» TASK GOAL: From the records below, set down exactly the lines starting with the line that contains "cube to cube" and going on through the line that contains "refine ⟨?_, ?_⟩". Nothing else is wanted.

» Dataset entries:
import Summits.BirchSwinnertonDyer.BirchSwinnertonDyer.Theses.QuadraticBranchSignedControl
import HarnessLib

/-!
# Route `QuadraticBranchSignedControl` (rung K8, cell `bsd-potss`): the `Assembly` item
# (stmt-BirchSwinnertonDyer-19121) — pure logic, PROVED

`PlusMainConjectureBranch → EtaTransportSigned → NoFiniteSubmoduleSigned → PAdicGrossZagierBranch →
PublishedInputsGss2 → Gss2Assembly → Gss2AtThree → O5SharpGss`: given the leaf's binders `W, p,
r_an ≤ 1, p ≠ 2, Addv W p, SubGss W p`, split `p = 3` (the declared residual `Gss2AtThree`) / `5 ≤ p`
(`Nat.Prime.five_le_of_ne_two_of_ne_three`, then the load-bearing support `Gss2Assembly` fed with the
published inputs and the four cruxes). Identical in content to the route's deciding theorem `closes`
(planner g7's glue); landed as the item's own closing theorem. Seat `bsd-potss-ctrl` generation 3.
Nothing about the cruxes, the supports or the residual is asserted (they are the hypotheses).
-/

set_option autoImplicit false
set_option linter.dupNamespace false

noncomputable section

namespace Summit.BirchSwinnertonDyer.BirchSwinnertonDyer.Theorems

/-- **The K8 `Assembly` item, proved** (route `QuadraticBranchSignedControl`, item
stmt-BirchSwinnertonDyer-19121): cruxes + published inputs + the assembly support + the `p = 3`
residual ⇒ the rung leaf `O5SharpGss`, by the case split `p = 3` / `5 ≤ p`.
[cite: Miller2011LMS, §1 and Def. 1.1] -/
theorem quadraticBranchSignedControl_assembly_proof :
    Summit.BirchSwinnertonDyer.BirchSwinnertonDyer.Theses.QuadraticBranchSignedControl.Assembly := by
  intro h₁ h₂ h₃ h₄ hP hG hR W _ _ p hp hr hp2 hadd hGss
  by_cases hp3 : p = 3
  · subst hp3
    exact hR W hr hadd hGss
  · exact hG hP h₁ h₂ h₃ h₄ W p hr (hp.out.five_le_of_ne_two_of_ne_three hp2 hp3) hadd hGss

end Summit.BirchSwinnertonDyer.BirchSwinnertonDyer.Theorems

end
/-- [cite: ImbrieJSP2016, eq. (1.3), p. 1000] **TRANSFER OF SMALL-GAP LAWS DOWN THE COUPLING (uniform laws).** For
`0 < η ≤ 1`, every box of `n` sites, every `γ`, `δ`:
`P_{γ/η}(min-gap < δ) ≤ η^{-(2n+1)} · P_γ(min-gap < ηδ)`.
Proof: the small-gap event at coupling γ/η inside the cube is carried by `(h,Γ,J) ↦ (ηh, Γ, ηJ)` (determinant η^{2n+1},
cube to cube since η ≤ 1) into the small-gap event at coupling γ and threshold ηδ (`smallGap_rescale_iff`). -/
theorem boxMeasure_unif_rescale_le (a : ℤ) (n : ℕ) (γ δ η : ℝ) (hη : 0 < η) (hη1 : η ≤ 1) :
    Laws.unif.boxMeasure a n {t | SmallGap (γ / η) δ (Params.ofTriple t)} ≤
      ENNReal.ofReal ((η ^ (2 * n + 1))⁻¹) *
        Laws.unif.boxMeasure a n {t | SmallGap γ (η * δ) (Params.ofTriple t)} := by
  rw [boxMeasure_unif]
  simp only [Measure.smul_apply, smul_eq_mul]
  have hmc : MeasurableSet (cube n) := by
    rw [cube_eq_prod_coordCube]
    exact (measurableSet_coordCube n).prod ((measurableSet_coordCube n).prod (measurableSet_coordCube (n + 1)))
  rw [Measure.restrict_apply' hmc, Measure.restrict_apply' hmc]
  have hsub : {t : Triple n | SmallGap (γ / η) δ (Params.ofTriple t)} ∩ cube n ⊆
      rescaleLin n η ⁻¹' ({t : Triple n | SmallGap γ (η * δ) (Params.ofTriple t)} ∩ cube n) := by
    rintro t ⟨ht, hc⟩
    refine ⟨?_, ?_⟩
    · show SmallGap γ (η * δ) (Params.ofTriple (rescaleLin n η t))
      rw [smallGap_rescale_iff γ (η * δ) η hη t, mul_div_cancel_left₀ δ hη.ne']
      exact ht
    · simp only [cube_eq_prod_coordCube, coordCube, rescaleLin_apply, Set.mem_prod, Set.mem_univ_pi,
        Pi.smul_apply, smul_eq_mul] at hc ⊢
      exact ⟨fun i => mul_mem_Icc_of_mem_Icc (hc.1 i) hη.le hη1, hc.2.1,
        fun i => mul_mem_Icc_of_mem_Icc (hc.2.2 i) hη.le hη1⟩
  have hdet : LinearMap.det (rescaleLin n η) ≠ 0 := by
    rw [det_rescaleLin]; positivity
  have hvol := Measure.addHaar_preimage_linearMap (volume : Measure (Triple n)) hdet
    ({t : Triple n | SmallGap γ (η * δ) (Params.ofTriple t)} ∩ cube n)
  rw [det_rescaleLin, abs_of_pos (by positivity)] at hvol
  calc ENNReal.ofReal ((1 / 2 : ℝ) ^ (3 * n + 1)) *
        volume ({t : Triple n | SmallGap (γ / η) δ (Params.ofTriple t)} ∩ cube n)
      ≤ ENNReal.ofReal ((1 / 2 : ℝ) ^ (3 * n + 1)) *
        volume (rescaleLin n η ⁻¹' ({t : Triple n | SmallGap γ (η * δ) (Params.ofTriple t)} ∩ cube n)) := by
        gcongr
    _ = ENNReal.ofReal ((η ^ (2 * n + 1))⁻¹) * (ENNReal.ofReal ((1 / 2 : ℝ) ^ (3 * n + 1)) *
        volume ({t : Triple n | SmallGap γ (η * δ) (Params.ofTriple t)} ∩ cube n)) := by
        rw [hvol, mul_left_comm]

==

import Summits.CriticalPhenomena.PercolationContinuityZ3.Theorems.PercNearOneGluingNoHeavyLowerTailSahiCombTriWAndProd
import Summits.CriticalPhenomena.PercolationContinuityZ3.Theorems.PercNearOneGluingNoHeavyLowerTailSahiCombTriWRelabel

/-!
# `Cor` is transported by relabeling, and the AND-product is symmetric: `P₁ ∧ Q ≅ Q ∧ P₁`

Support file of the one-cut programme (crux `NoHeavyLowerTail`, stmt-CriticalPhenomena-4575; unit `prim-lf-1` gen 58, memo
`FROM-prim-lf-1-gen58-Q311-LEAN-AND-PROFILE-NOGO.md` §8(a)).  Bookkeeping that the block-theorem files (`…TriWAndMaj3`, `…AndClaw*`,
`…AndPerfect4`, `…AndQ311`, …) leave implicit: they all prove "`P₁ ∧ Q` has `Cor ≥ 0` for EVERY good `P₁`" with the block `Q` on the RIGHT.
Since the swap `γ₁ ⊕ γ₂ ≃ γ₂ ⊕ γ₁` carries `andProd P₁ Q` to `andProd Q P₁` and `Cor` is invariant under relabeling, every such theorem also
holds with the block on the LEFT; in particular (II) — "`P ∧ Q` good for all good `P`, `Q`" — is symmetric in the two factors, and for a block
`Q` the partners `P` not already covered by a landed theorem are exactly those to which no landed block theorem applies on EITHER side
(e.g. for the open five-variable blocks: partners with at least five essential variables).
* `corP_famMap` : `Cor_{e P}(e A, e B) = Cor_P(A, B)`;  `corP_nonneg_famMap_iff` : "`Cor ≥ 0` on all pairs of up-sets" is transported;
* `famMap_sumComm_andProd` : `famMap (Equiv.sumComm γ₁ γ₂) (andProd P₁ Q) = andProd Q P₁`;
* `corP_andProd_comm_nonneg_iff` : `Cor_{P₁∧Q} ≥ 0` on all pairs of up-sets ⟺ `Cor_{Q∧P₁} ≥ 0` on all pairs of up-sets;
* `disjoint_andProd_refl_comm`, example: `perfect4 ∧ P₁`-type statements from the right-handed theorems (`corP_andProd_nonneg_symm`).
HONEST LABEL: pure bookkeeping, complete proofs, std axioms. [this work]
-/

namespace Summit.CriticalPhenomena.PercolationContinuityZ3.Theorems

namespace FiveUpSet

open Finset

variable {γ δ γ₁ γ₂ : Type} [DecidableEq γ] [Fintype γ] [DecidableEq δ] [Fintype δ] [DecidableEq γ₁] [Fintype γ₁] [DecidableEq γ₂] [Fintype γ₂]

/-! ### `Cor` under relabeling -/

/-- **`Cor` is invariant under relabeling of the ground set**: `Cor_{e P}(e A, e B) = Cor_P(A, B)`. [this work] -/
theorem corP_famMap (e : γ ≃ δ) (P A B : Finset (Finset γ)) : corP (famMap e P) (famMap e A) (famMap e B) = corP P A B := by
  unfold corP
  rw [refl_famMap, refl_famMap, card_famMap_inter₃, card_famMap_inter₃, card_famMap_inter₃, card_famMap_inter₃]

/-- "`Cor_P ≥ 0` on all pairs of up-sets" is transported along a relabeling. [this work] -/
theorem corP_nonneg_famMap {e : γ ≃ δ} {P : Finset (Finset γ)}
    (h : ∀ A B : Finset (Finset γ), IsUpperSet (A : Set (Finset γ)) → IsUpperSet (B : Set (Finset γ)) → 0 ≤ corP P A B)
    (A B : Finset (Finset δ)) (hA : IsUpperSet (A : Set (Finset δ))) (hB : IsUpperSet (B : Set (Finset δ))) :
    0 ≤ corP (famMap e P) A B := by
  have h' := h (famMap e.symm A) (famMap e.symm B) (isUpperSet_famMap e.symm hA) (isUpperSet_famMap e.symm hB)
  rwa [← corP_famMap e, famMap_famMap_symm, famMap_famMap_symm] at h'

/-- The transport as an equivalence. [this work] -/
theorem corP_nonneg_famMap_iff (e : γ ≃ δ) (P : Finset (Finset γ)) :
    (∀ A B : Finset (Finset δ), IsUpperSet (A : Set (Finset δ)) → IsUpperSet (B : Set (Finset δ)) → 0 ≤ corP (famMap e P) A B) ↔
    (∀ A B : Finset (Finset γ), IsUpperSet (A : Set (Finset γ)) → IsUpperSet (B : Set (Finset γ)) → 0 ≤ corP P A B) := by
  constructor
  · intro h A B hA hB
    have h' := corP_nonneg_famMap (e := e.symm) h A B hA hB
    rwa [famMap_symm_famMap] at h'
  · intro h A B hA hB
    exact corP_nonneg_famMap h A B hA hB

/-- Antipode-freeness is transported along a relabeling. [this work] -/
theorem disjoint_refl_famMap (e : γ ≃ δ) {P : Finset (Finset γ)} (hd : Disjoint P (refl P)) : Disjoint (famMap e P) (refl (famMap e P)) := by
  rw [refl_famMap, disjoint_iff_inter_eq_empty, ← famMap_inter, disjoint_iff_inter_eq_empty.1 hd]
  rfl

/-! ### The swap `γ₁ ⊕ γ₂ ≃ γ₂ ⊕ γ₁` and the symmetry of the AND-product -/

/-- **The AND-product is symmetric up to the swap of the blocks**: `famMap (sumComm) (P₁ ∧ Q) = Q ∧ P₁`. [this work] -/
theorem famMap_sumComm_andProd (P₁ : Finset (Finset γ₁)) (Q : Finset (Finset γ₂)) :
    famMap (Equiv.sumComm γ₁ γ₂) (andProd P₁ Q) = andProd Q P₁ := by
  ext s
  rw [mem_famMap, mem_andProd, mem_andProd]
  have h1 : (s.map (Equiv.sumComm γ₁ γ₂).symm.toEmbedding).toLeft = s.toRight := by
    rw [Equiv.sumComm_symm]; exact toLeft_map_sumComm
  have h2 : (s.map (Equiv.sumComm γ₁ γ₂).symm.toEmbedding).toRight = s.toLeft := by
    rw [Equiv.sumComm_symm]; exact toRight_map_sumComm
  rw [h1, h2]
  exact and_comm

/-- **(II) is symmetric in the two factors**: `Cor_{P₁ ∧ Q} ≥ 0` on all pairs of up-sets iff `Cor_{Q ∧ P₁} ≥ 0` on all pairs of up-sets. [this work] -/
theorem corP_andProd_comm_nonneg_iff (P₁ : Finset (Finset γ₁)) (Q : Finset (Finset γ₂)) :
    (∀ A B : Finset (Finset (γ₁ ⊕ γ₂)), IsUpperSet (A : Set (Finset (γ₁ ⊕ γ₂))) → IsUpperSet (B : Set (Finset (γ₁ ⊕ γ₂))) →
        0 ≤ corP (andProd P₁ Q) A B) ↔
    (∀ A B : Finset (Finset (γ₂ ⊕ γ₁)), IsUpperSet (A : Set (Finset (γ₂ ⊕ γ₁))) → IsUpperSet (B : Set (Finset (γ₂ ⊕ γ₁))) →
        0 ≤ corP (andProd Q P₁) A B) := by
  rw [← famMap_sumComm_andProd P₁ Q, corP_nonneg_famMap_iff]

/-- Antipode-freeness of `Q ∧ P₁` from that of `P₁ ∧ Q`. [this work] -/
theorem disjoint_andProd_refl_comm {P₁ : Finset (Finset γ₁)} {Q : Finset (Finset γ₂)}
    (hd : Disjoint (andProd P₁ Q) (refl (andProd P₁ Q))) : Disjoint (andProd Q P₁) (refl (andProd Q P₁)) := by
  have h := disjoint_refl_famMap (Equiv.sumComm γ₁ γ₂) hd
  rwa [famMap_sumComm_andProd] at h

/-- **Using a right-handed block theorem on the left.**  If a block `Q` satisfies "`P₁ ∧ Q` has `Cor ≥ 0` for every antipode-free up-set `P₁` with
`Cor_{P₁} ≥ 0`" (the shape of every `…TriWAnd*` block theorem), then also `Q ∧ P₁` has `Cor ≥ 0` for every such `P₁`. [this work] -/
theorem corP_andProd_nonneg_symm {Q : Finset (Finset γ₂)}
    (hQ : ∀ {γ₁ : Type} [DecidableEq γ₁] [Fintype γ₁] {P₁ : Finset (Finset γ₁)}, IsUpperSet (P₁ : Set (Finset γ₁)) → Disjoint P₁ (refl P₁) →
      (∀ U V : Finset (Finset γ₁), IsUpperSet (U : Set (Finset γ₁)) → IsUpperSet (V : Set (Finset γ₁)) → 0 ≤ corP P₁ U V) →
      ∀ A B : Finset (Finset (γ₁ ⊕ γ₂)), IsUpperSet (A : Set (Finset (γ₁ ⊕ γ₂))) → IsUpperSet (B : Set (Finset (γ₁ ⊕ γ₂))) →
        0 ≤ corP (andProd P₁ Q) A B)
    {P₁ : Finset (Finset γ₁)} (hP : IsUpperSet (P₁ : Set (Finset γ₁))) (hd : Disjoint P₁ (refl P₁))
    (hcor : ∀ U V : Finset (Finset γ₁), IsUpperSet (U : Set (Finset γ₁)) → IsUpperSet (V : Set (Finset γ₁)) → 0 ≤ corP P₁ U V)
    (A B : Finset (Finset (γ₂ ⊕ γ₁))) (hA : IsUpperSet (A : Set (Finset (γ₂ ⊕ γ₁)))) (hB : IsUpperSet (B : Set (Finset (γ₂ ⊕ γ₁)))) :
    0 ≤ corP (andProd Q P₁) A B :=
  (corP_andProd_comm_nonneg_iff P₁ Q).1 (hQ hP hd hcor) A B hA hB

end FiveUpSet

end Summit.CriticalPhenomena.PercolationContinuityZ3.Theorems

» TASK RESULT:
cube to cube since η ≤ 1) into the small-gap event at coupling γ and threshold ηδ (`smallGap_rescale_iff`). -/
theorem boxMeasure_unif_rescale_le (a : ℤ) (n : ℕ) (γ δ η : ℝ) (hη : 0 < η) (hη1 : η ≤ 1) :
    Laws.unif.boxMeasure a n {t | SmallGap (γ / η) δ (Params.ofTriple t)} ≤
      ENNReal.ofReal ((η ^ (2 * n + 1))⁻¹) *
        Laws.unif.boxMeasure a n {t | SmallGap γ (η * δ) (Params.ofTriple t)} := by
  rw [boxMeasure_unif]
  simp only [Measure.smul_apply, smul_eq_mul]
  have hmc : MeasurableSet (cube n) := by
    rw [cube_eq_prod_coordCube]
    exact (measurableSet_coordCube n).prod ((measurableSet_coordCube n).prod (measurableSet_coordCube (n + 1)))
  rw [Measure.restrict_apply' hmc, Measure.restrict_apply' hmc]
  have hsub : {t : Triple n | SmallGap (γ / η) δ (Params.ofTriple t)} ∩ cube n ⊆
      rescaleLin n η ⁻¹' ({t : Triple n | SmallGap γ (η * δ) (Params.ofTriple t)} ∩ cube n) := by
    rintro t ⟨ht, hc⟩
    refine ⟨?_, ?_⟩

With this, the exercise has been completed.